For those that don't see this kind of experiment as a diehard proof of (quantum) nonlocality, seriously, how do you propose to explain it? There is clearly a dependency on the results obtained a 3 distant locations regarding photons from independent sources that have never overlapped in a common light cone.

And just to strike home a point that seems to get lost at times: in ALL cases in which there is indistinguishable overlap of photons 2 & 3 at Chris' beamsplitter, there is a swap. There are 4 possible Bell states, current technology only allows 2 (max) of these to be distinguished. But it is possible to look at the 1 & 4 photons' arrival times, and therefore determine which trials there *could* have been overlapping (of 2 & 3) at Chris' beamsplitter. But you need info from Chris to learn if that overlap was allowed - or blocked - by Chris's decision. The frequency of the 2 identifiable Bell states (all of which occur randomly) will constitute very nearly 2/4 of all possible overlaps (since half of the cases cannot be identified as to Bell state). That you only identify 2 of the 4 Bell states in no way affects the conclusion. So in those 2 identifiable Bell states, there is a four-fold coincidence (based on relative arrival times, adjusted for travel distance). One click at Alice's station (photon 1), one click at Bob's station (photon 4), and two clicks at Chris' station (2 & 3).

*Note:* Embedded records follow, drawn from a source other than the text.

/-- **Lemma 26, vertex**: "w^{(σ,z)} is a vertex of the generalized permutahedron 𝒢_z" — typed as: `w^{(σ,z)}` is an extreme point of
`𝒢_z` (if `w^{(σ,z)}` lies on an open segment between `v₁, v₂ ∈ 𝒢_z`, the tight chain inequalities force `v₁ = v₂ = w^{(σ,z)}`).
[cite: Borinsky2020, Lemma 26 (tex l.1041–1057)] -/
theorem ftVertex_mem_extremePoints {z : Finset (Fin n) → ℝ} (hz : Supermodular z) (h0 : z ∅ = 0) (σ : Equiv.Perm (Fin n)) :
    ftVertex z σ ∈ (gpPolytope z).extremePoints ℝ := by
  refine ⟨ftVertex_mem_gpPolytope hz h0 σ, ?_⟩
  intro v₁ hv₁ v₂ hv₂ hseg
  obtain ⟨a, b, ha, hb, hab, hcomb⟩ := hseg
  -- the chain sums of v₁ and v₂ are tight
  have tight : ∀ k, k ≤ n →
      (∑ i ∈ chainSet σ k, v₁ i = z (chainSet σ k)) ∧ (∑ i ∈ chainSet σ k, v₂ i = z (chainSet σ k)) := by
    intro k hk
    have h1 := hv₁.2 (chainSet σ k)
    have h2 := hv₂.2 (chainSet σ k)
    have hw := sum_chainSet_ftVertex z σ h0 hk
    have hc : ∑ i ∈ chainSet σ k, ftVertex z σ i
        = a * ∑ i ∈ chainSet σ k, v₁ i + b * ∑ i ∈ chainSet σ k, v₂ i := by
      rw [← hcomb, mul_sum, mul_sum, ← sum_add_distrib]
      rfl
    rw [hw] at hc
    have key : a * (∑ i ∈ chainSet σ k, v₁ i - z (chainSet σ k))
        + b * (∑ i ∈ chainSet σ k, v₂ i - z (chainSet σ k)) = 0 := by
      linear_combination (-1 : ℝ) * hc - z (chainSet σ k) * hab
    have hp1 : 0 ≤ a * (∑ i ∈ chainSet σ k, v₁ i - z (chainSet σ k)) := mul_nonneg ha.le (sub_nonneg.mpr h1)
    have hp2 : 0 ≤ b * (∑ i ∈ chainSet σ k, v₂ i - z (chainSet σ k)) := mul_nonneg hb.le (sub_nonneg.mpr h2)
    have hz1 : a * (∑ i ∈ chainSet σ k, v₁ i - z (chainSet σ k)) = 0 := by linarith
    have hz2 : b * (∑ i ∈ chainSet σ k, v₂ i - z (chainSet σ k)) = 0 := by linarith
    rcases mul_eq_zero.mp hz1 with h | h
    · exact absurd h ha.ne'
    rcases mul_eq_zero.mp hz2 with h' | h'
    · exact absurd h' hb.ne'
    exact ⟨(sub_eq_zero.mp h), (sub_eq_zero.mp h')⟩
  exact eq_ftVertex_of_sum_chainSet_eq σ (fun k hk => (tight k hk).1)

end Literature.MathematicalPhysics.QuantumFieldTheory.Borinsky2020
import Summits.QuantumAdvantage.QuantumAdvantage.Theses.SpinorFlattening
import Summits.QuantumAdvantage.QuantumAdvantage.Theorems.SpinorFlatteningNegApproxGaussRankSuperpoly
import Literature.Computability.QuantumComplexity.GaussianRank

/-!
# Support item `SpinorFlattening.FlatteningBoundExact` (stmt-QuantumAdvantage-1249)

The `δ = 0` core of the Clifford-multiplication flattening bound on the spinor island:
for all `t K r` with `r · D_K(4t) < C(t,K) · 8^K` (where `D_K(N) = Σ_{j ≤ K, j ≡ K (2)} C(N,j)` is the
normal-ordering deficiency `flatteningDeficiency K N`), the matchgate-magic power `|M⟩^{⊗t}` is NOT a
linear combination of `r` fermionic Gaussian states.

## Proof
The composition reuses, by import, the four part theorems landed for the kill crux
`NegApproxGaussRankSuperpoly` (stmt-QuantumAdvantage-1245, file
`Theorems/SpinorFlatteningNegApproxGaussRankSuperpoly.lean` and its stub files):

* `deficiency` — for Gaussian `g₁ … g_r` there is ONE subspace `W` with `dim W ≤ r · D_K(4t)` containing
  every degree-`K` Majorana-word image of `φ = Σ aᵢ gᵢ` (CAR normal ordering);
* `flatOrthonormal` — the one-Majorana-per-block monomial images of `|M⟩^{⊗t}` are orthonormal;
* `stub_massBound` — Bessel: `|ι| − dim W ≤ |ι| · ‖ψ − φ‖²` for a unitary family with orthonormal
  images of `ψ` and images of `φ` inside `W`;
* `countGap_choose_mul_pow_le_card` — the degree-`K` flat family `𝔉_K` (block patterns exciting exactly
  `K` of the `t` blocks) has at least `C(t,K) · 8^K` members.

If `|M⟩^{⊗t} = φ` then `‖ψ − φ‖² = 0`, so the mass bound gives `|𝔉_K| ≤ dim W ≤ r · D_K(4t) < C(t,K) · 8^K
≤ |𝔉_K|`, a contradiction.  No singular values and no real analysis beyond `normSq 0 = 0` are used.

The route's inline `maj` / `IsGauss` / `Mpow` / deficiency sum are definitionally the tree's
`majorana` / `IsGaussian` / `magicMPow` / `flatteningDeficiency` (GaussianRank.lean), so the statement is
restated over the named API by `show`.
-/

set_option linter.dupNamespace false -- D-0017: single-problem summit ⇒ `QuantumAdvantage.QuantumAdvantage` by design

noncomputable section

namespace Summit.QuantumAdvantage.QuantumAdvantage.Theorems.SpinorFlattening

open Matrix Finset
open Literature.Computability.QuantumComplexity Literature.Computability.Cryptography

/-- **Support item `SpinorFlattening.FlatteningBoundExact` (stmt-QuantumAdvantage-1249)**, the `δ = 0`
core of the flattening bound: if `r · D_K(4t) < C(t,K) · 8^K` then `|M⟩^{⊗t}` is not a linear combination
of `r` Gaussian states on `4t` qubits.  Consequently the exact Gaussian rank satisfies
`χ_G(|M⟩^{⊗t}) ≥ max_K ⌈C(t,K) 8^K / D_K(4t)⌉`. -/
theorem FlatteningBoundExact_proof :
    Summit.QuantumAdvantage.QuantumAdvantage.Theses.SpinorFlattening.FlatteningBoundExact := by
  classical
  show ∀ t K r : ℕ, r * flatteningDeficiency K (t * 4) < t.choose K * 8 ^ K →
    ∀ (a : Fin r → ℂ) (g : Fin r → QReg (t * 4) → ℂ), (∀ i, IsGaussian (g i)) →
      magicMPow t ≠ ∑ i, a i • g i
  intro t K r hcount a g hg heq
  -- the flat family: labels, monomials, index type
  let lab : (Fin t → Option (Fin 4 × Bool)) → List (Fin (t * 4) × Bool) := fun s =>
    (List.finRange t).filterMap fun b => (s b).map fun q => (finProdFinEquiv (b, q.1), q.2)
  let mono : (Fin t → Option (Fin 4 × Bool)) → Matrix (QReg (t * 4)) (QReg (t * 4)) ℂ := fun s =>
    ((List.finRange t).filterMap fun b =>
      (s b).map fun q => majorana (t * 4) (finProdFinEquiv (b, q.1)) q.2).prod
  have hmono_lab : ∀ s, mono s = ((lab s).map fun p => majorana (t * 4) p.1 p.2).prod := by
    intro s
    simp only [mono, lab, List.map_filterMap, Option.map_map]
    rfl
  let ι : Type := {s : Fin t → Option (Fin 4 × Bool) // (univ.filter fun b => (s b).isSome).card = K}
  -- deficiency: one subspace W of dimension ≤ r·D_K(4t) holds every degree-K monomial image of φ
  obtain ⟨W, hW, hmem⟩ := deficiency (t * 4) K r a g hg
  -- unitarity of the monomials
  have hunit : ∀ s, mono s ∈ Matrix.unitaryGroup (QReg (t * 4)) ℂ := by
    intro s
    rw [hmono_lab]
    refine list_prod_mem ?_
    intro x hx
    obtain ⟨p, -, rfl⟩ := List.mem_map.1 hx
    exact majorana_mem_unitaryGroup _ _ _
  -- orthonormality of the images of M^{⊗t}
  obtain ⟨hO1, hO2⟩ := flatOrthonormal t mono (fun s => rfl)
  -- mass bound for the degree-K family
  have hmass := stub_massBound (t * 4) ι (fun s => mono s.1) (magicMPow t) (∑ i, a i • g i) W
    (fun s => hunit s.1) (fun s => hO1 s.1)
    (fun s s' hss' => hO2 s.1 s'.1 fun h => hss' (Subtype.ext h))
    (fun s => by
      show mono s.1 *ᵥ _ ∈ W
      rw [hmono_lab]
      exact hmem (lab s.1) ((length_filterMap_labels t s.1).trans s.2))
  -- exactness: the distance vanishes, so the whole family mass sits inside W
  have h0 : normSq (magicMPow t - ∑ i, a i • g i) = 0 := by
    rw [← heq, sub_self]
    simp [normSq]
  rw [h0, mul_zero, sub_nonpos] at hmass
  have hcardW : Fintype.card ι ≤ Module.finrank ℂ W := by exact_mod_cast hmass
  -- counting: |𝔉_K| ≤ dim W ≤ r · D_K(4t) < C(t,K) · 8^K ≤ |𝔉_K|
  have hlt : Fintype.card ι < Fintype.card ι :=
    calc Fintype.card ι ≤ Module.finrank ℂ W := hcardW
      _ ≤ r * flatteningDeficiency K (t * 4) := hW
      _ < t.choose K * 8 ^ K := hcount
      _ ≤ Fintype.card ι := countGap_choose_mul_pow_le_card t K
  exact lt_irrefl _ hlt

end Summit.QuantumAdvantage.QuantumAdvantage.Theorems.SpinorFlattening

end
/- LEAD seat `ym-line-cbag-p1` (prover-ym-line-cbag-p1-g24-0), route `EguchiKawaiDirectionLadder` (ideator ym-idea-2, LINE 8),
crux K_A `TripleSmallBallMargin` (stmt-QuantumFields-27724), S7 (final form): the RANK-ROBUST ENTRYWISE RIGIDITY BOUND E_rob on
`U(n)` facing a fixed diagonal unitary, in the shape consumed by the within-block rigidity branch (LEAD's `…RigidityTransfer`, F4):
width seat w3's covering reduction `RankRobust.haar_rankRobust_le` composed with the LEAD's `entrywiseRigidity_holds` (S2).
Nothing here bears on the Yang–Mills mass gap (barrier-ledger line onto `EguchiKawaiBreakdown`). -/
import Summits.QuantumFields.YangMills.Theorems.EguchiKawaiDirectionLadderEntrywiseRigidityCircle
import Summits.QuantumFields.YangMills.Theorems.EguchiKawaiDirectionLadderRankRobustReduction
import HarnessLib

/-!
# Route `EguchiKawaiDirectionLadder`, crux `TripleSmallBallMargin`: E_rob — rank-robust entrywise rigidity (S7, final form)

`haar_rankRobustRigidity_le`: for every `η > 0` there are `κ ≥ 1`, `C ≥ 0`, `N₀` such that for all `n ≥ N₀`, `q ≤ n`,
`0 < t ≤ 1/18` and every unit-modulus `d : Fin n → ℂ`:
`Haar{V ∈ U(n) : ∃ R, rank R ≤ q, Σ_{ij} |(diag(d) V − V diag(d) − R)_{ij}|² ≤ n t}`
`  ≤ 33^{n²}(100/t²)^{qn} · exp(n²(C − η log(18t))) · ∏_{j<k} pairFactor (κ·18t) |d_j − d_k|²`.
PROOF: w3's `RankRobust.haar_rankRobust_le` with `D = diag(d)` reduces to the plain event `{‖DV − VD‖_F² ≤ 36 n t} = {S_R(D,V) ≤ 18t}`
(`ekAction_pair_eq_frobSq`), which `entrywiseRigidity_holds` bounds.
-/

set_option autoImplicit false

noncomputable section

open MeasureTheory
open scoped ENNReal
open Literature.Barriers.QuantumFields

namespace Summit.QuantumFields.YangMills.Theorems.EguchiKawaiDirectionLadder

open Literature.MathematicalPhysics.QuantumFieldTheory (haarProbability)

variable {n : ℕ}

/-- The diagonal unitary with unit-modulus entries `d`. -/
def diagUnitary (d : Fin n → ℂ) (hd : ∀ i, ‖d i‖ = 1) : UN n :=
  ⟨Matrix.diagonal d, (Literature.MathematicalPhysics.QuantumLattice.diagonal_mem_unitaryGroup_iff d).mpr hd⟩

/-- Its matrix is `diag(d)`. -/
theorem coe_diagUnitary (d : Fin n → ℂ) (hd : ∀ i, ‖d i‖ = 1) :
    ((diagUnitary d hd : UN n) : Matrix (Fin n) (Fin n) ℂ) = Matrix.diagonal d := rfl

/-- **E_rob: rank-robust entrywise rigidity** (w3's covering reduction ∘ entrywise rigidity on the circle). -/
theorem haar_rankRobustRigidity_le {η : ℝ} (hη : 0 < η) :
    ∃ κ : ℝ, 1 ≤ κ ∧ ∃ C : ℝ, 0 ≤ C ∧ ∃ N₀ : ℕ, ∀ n : ℕ, N₀ ≤ n → ∀ q : ℕ, q ≤ n → ∀ t : ℝ, 0 < t → t ≤ 1 / 18 →
      ∀ d : Fin n → ℂ, (∀ i, ‖d i‖ = 1) →
        haarProbability (UN n) {V : UN n | ∃ R : Matrix (Fin n) (Fin n) ℂ, R.rank ≤ q ∧
            ∑ i, ∑ j, ‖(Matrix.diagonal d * (V : Matrix (Fin n) (Fin n) ℂ) -
              (V : Matrix (Fin n) (Fin n) ℂ) * Matrix.diagonal d - R) i j‖ ^ 2 ≤ n * t} ≤
          ENNReal.ofReal ((33 : ℝ) ^ (n * n) * (100 / t ^ 2) ^ (q * n)) *
            ENNReal.ofReal (Real.exp ((n : ℝ) ^ 2 * (C - η * Real.log (18 * t))) *
              ∏ j : Fin n, ∏ k ∈ Finset.Ioi j, pairFactor (κ * (18 * t)) (‖d j - d k‖ ^ 2)) := by
  obtain ⟨κ, hκ, C, hC, N₀, hE⟩ := entrywiseRigidity_holds η hη
  refine ⟨κ, hκ, C, hC, max N₀ 1, fun n hn q hq t ht ht18 d hd => ?_⟩
  have hN₀ : N₀ ≤ n := (le_max_left _ _).trans hn
  have hnpos : 0 < n := (le_max_right _ _).trans hn
  have ht1 : t ≤ 1 := ht18.trans (by norm_num)
  have h18 : 0 < 18 * t := by positivity
  have h18' : 18 * t ≤ 1 := by linarith
  set D : UN n := diagUnitary d hd with hD
  have hDmat : (D : Matrix (Fin n) (Fin n) ℂ) = Matrix.diagonal d := rfl
  -- the robust event in w3's `frobSq` form
  have hset : {V : UN n | ∃ R : Matrix (Fin n) (Fin n) ℂ, R.rank ≤ q ∧
        ∑ i, ∑ j, ‖(Matrix.diagonal d * (V : Matrix (Fin n) (Fin n) ℂ) -
          (V : Matrix (Fin n) (Fin n) ℂ) * Matrix.diagonal d - R) i j‖ ^ 2 ≤ n * t} =
      {V : UN n | ∃ R : Matrix (Fin n) (Fin n) ℂ, R.rank ≤ q ∧
        frobSq ((D : Matrix (Fin n) (Fin n) ℂ) * (V : Matrix (Fin n) (Fin n) ℂ) -
          (V : Matrix (Fin n) (Fin n) ℂ) * (D : Matrix (Fin n) (Fin n) ℂ) - R) ≤ (n : ℝ) * t} := by
    ext V; simp only [Set.mem_setOf_eq, hDmat, frobSq]
  rw [hset]
  refine (RankRobust.haar_rankRobust_le hq D ht ht1).trans ?_
  gcongr
  -- the plain event is the pair action event at `18 t`
  have hplain : {V : UN n | frobSq ((D : Matrix (Fin n) (Fin n) ℂ) * (V : Matrix (Fin n) (Fin n) ℂ) -
        (V : Matrix (Fin n) (Fin n) ℂ) * (D : Matrix (Fin n) (Fin n) ℂ)) ≤ 36 * ((n : ℝ) * t)} =
      {V : UN n | ekAction (![D, V] : EKConfig 2 n) ≤ 18 * t} := by
    ext V
    simp only [Set.mem_setOf_eq, ekAction_pair_eq_frobSq hnpos]
    rw [div_le_iff₀ (by positivity : (0 : ℝ) < 2 * n)]
    constructor <;> intro h <;> linarith
  rw [hplain]
  exact hE n hN₀ (18 * t) h18 h18' D d hDmat

end Summit.QuantumFields.YangMills.Theorems.EguchiKawaiDirectionLadder

end
import Literature.Probability.LatticeModels.MedialExplorationVertexEscape
import HarnessLib

/-!
# The winding at the touch darts of a straight boundary side is constant: the side functional and the
# detour identity

Topic `Literature/Probability/LatticeModels`; fifth instalment of the boundary-winding toolkit
(`MedialCornerTrailWinding`, `MedialExplorationPrefixWinding`, `MedialExplorationEscapeWinding`,
`MedialCornerWalk`, `MedialExplorationVertexEscape`). A TOUCH DART of orientation `j` is a corner `(u, j)` whose
vertex `u` is an interior site with its `(j+1)`-st and `(j+2)`-nd neighbours on the dual-wired arc; along a
straight (diagonal) boundary side the touch sites are `u, u + u_j + u_{j+1}, u + 2(u_j + u_{j+1}), …`. The
escape of `(u, j)` used for the side runs `u → b₁ = u + u_{j+1} → w = b₁ + u_{j+2} → o = w + u_{j+2}` (out of
the domain) and then along the outside; the relevant extreme direction is the SIDE FUNCTIONAL `sideVal j` of
the medial coordinates (`t, -s, -t, s` for `j = 0, 1, 2, 3`), maximised by an outside corner of index `j + 3`.

* `sideVal`, `turnCount_eq_of_vertexEscape_side` — the four extreme-dart criteria of
  `MedialExplorationVertexEscape.lean` as ONE statement indexed by the orientation `j`: a corner of the escape
  list of index `j + 3` maximising `sideVal j` over inner-face corners and over the escape list gives
  `turnCount = -4 - (walkTurns j ds + 1)`;
* `walkTurns_detour` — **the detour identity**: the escape of the touch site `u` that first steps out and
  then joins, two lattice steps later, the escape of the next touch site `u' = u + u_j + u_{j+1}` has the same
  signed turning: `walkTurns j ([j+1, j+2, j+2, j+1, j] ++ T) = walkTurns j ([j+1, j+2, j+2] ++ T)` whenever the
  common tail `T` starts with `j + 1`;
* `turnCount_eq_of_detourEscape` — hence the winding at `(u, j)`, computed through the detour, is the value
  `-4 - (walkTurns j ([j+1, j+2, j+2] ++ T) + 1)` attached to the NEXT touch site: along a straight side all
  touch darts of orientation `j` carry the same (configuration-independent) winding. This is the lattice
  content of "the winding `W_γ(e_a, e)` at a free-arc edge is constant" (Duminil-Copin–Hongler–Nolin 2011,
  Lemma 12; Duminil-Copin 2013, Prop. 5) for the tree's medial exploration.

Everything is proved; the geometric hypotheses (forbidden vertices, no repeated vertex, the extreme corner)
are the caller's, to be discharged from the lattice geometry of the domain at hand.

## References

* H. Duminil-Copin, C. Hongler, P. Nolin, Comm. Pure Appl. Math. 64 (2011), Lemma 12.
  [DuminilCopinHonglerNolin2011]
-/

namespace Literature.Probability.LatticeModels

open MedialTrail Finset DiscreteDobrushin

variable {D : DiscreteDobrushin}

/-! ### The side functional -/

/-- The SIDE FUNCTIONAL of orientation `j` on medial coordinates `(s, t)`: `t, -s, -t, s` for `j = 0, 1, 2, 3`
(the outward direction across a boundary side whose touch darts have orientation `j`).
[cite: DuminilCopinHonglerNolin2011, Lemma 12] -/
def sideVal (j : Fin 4) (P : ℤ × ℤ) : ℤ := ![P.2, -P.1, -P.2, P.1] j

/-- **The winding at a corner with a vertex escape, extreme corner for the side functional.** If a corner
`d` of the escape list has index `j + 3` and maximises `sideVal j ∘ cpos` over all corners with an inner face
and over the escape list, then at every passage of `(u, j)` before the exit
`turnCount = -4 - (walkTurns j ds + 1)`. [cite: DuminilCopinHonglerNolin2011, Lemma 12] -/
theorem turnCount_eq_of_vertexEscape_side (hD : D.IsZdAdmissible) {u : Site 2} {j : Fin 4} {ds : List (Fin 4)}
    (hhead : ds.head? = some (j + 1)) (hend : pathEnd u ds = (startCorner hD).1)
    (hlast : lastDir ds = (startCorner hD).2 + 1)
    (hforb : ∀ v ∈ (pathVerts u ds).tail, (∀ i : Fin 4, ¬ D.IsInnerFace (faceAt v i)) ∨ v ∈ D.zdArcB)
    (hnodup : (pathVerts u ds ++ [(startCorner hD).1]).Nodup)
    {d : Site 2 × Fin 4} (hd : d ∈ escapeList hD u j ds) (hidx : d.2 = j + 3)
    (hI : ∀ p : Site 2 × Fin 4, D.IsInnerFace (cFace p) → sideVal j (cpos p) ≤ sideVal j (cpos d))
    (hE : ∀ d' ∈ escapeList hD u j ds, sideVal j (cpos d') ≤ sideVal j (cpos d))
    (ω : Percolation.BondConfig (Site 2)) {t : ℕ} (ht : t < exitTime hD ω)
    (horb : cornerOrbit (D.bcBondConfig ω) (startCorner hD) t = (u, j)) :
    turnCount (D.bcBondConfig ω) (startCorner hD) t = -4 - (walkTurns j ds + 1) := by
  fin_cases j
  · simp only [sideVal, Fin.zero_eta, Matrix.cons_val_zero] at hI hE
    exact turnCount_eq_of_vertexEscape_top_east hD hhead hend hlast hforb hnodup hd hidx hI hE ω ht horb
  · simp only [sideVal, Fin.mk_one, Matrix.cons_val_one, Matrix.cons_val_zero, neg_le_neg_iff] at hI hE
    exact turnCount_eq_of_vertexEscape_west_north hD hhead hend hlast hforb hnodup hd hidx hI hE ω ht horb
  · simp only [sideVal, Fin.reduceFinMk, Matrix.cons_val, neg_le_neg_iff] at hI hE
    exact turnCount_eq_of_vertexEscape_bot_west hD hhead hend hlast hforb hnodup hd hidx hI hE ω ht horb
  · simp only [sideVal, Fin.reduceFinMk, Matrix.cons_val] at hI hE
    exact turnCount_eq_of_vertexEscape_east_south hD hhead hend hlast hforb hnodup hd hidx hI hE ω ht horb

/-! ### The detour identity -/

/-- The signed turns of the first three steps of a touch escape: `walkTurns j [j+1, j+2, j+2] = 0`, and the
walk continues entered at `j` (from direction `j + 2`). [folklore] -/
theorem walkTurns_touchPrefix (j : Fin 4) (T : List (Fin 4)) :
    walkTurns j ([j + 1, j + 2, j + 2] ++ T) = walkTurns j T := by
  have h := walkTurns_append j [j + 1, j + 2] (j + 2) T
  simp only [List.cons_append, List.nil_append] at h ⊢
  rw [h]
  have key : ∀ j : Fin 4, walkTurns j [j + 1, j + 2, j + 2] = 0 ∧ j + 2 + 2 = j := by decide
  rw [(key j).1, (key j).2, zero_add]

/-- The signed turns of the five-step detour `[j+1, j+2, j+2, j+1, j]`: `-2`, and the walk continues entered
at `j + 2` (from direction `j`). [folklore] -/
theorem walkTurns_detourPrefix (j : Fin 4) (T : List (Fin 4)) :
    walkTurns j ([j + 1, j + 2, j + 2, j + 1, j] ++ T) = -2 + walkTurns (j + 2) T := by
  have h := walkTurns_append j [j + 1, j + 2, j + 2, j + 1] j T
  simp only [List.cons_append, List.nil_append] at h ⊢
  rw [h]
  have key : ∀ j : Fin 4, walkTurns j [j + 1, j + 2, j + 2, j + 1, j] = -2 := by decide
  rw [key]

/-- **The detour identity.** If the common tail starts with the direction `j + 1`, the detour escape and the
direct escape have the same signed turning. [cite: DuminilCopinHonglerNolin2011, Lemma 12] -/
theorem walkTurns_detour (j : Fin 4) {T : List (Fin 4)} (hT : T.head? = some (j + 1)) :
    walkTurns j ([j + 1, j + 2, j + 2, j + 1, j] ++ T) = walkTurns j ([j + 1, j + 2, j + 2] ++ T) := by
  obtain ⟨T', rfl⟩ : ∃ T', T = (j + 1) :: T' := by
    rcases T with _ | ⟨d, T'⟩
    · simp at hT
    · simp only [List.head?_cons, Option.some.injEq] at hT
      exact ⟨T', by rw [hT]⟩
  rw [walkTurns_detourPrefix, walkTurns_touchPrefix, walkTurns, walkTurns]
  have key : ∀ j : Fin 4, (((j + 1 + 3 - (j + 2)).val : ℕ) : ℤ) = 2 ∧ (((j + 1 + 3 - j).val : ℕ) : ℤ) = 0 := by decide
  rw [(key j).1, (key j).2]
  ring

/-- **The winding at a touch dart through the detour is the value of the next touch site.** For the escape
of `(u, j)` along `u → u + u_{j+1} → ⋯` stepping out, turning back and joining (at `o'`, entered from
direction `j`) a tail `T` that starts with `j + 1`, the turn count at every passage of `(u, j)` is
`-4 - (walkTurns j ([j+1, j+2, j+2] ++ T) + 1)` — the value the direct escape `[j+1, j+2, j+2] ++ T` gives at
the next touch site `u + u_j + u_{j+1}` (`turnCount_eq_of_vertexEscape_side`).
[cite: DuminilCopinHonglerNolin2011, Lemma 12] -/
theorem turnCount_eq_of_detourEscape (hD : D.IsZdAdmissible) {u : Site 2} {j : Fin 4} {T : List (Fin 4)}
    (hT : T.head? = some (j + 1))
    (hend : pathEnd u ([j + 1, j + 2, j + 2, j + 1, j] ++ T) = (startCorner hD).1)
    (hlast : lastDir ([j + 1, j + 2, j + 2, j + 1, j] ++ T) = (startCorner hD).2 + 1)
    (hforb : ∀ v ∈ (pathVerts u ([j + 1, j + 2, j + 2, j + 1, j] ++ T)).tail,
      (∀ i : Fin 4, ¬ D.IsInnerFace (faceAt v i)) ∨ v ∈ D.zdArcB)
    (hnodup : (pathVerts u ([j + 1, j + 2, j + 2, j + 1, j] ++ T) ++ [(startCorner hD).1]).Nodup)
    {d : Site 2 × Fin 4} (hd : d ∈ escapeList hD u j ([j + 1, j + 2, j + 2, j + 1, j] ++ T)) (hidx : d.2 = j + 3)
    (hI : ∀ p : Site 2 × Fin 4, D.IsInnerFace (cFace p) → sideVal j (cpos p) ≤ sideVal j (cpos d))
    (hE : ∀ d' ∈ escapeList hD u j ([j + 1, j + 2, j + 2, j + 1, j] ++ T), sideVal j (cpos d') ≤ sideVal j (cpos d))
    (ω : Percolation.BondConfig (Site 2)) {t : ℕ} (ht : t < exitTime hD ω)
    (horb : cornerOrbit (D.bcBondConfig ω) (startCorner hD) t = (u, j)) :
    turnCount (D.bcBondConfig ω) (startCorner hD) t = -4 - (walkTurns j ([j + 1, j + 2, j + 2] ++ T) + 1) := by
  rw [← walkTurns_detour j hT]
  exact turnCount_eq_of_vertexEscape_side hD rfl hend hlast hforb hnodup hd hidx hI hE ω ht horb

end Literature.Probability.LatticeModels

So @martinbn: You said you don't agree with what I say about this type of remote entanglement swapping. What specifically do you not agree with? I am describing actual experiments, there's not much to imagine. As @PeterDonis says, different interpretations tend to take different views as to whether Chris' decision is the "cause" of the swap. So I get that. Also, some disagree that anything nonlocal was transmitted, even a quantum state. Nonetheless, Chris's decision is undeniably a part of the overall experimental context in which the final quantum state of 1 & 4 is different than the initial quantum states of 1 & 4. Which were always nonlocal to each other.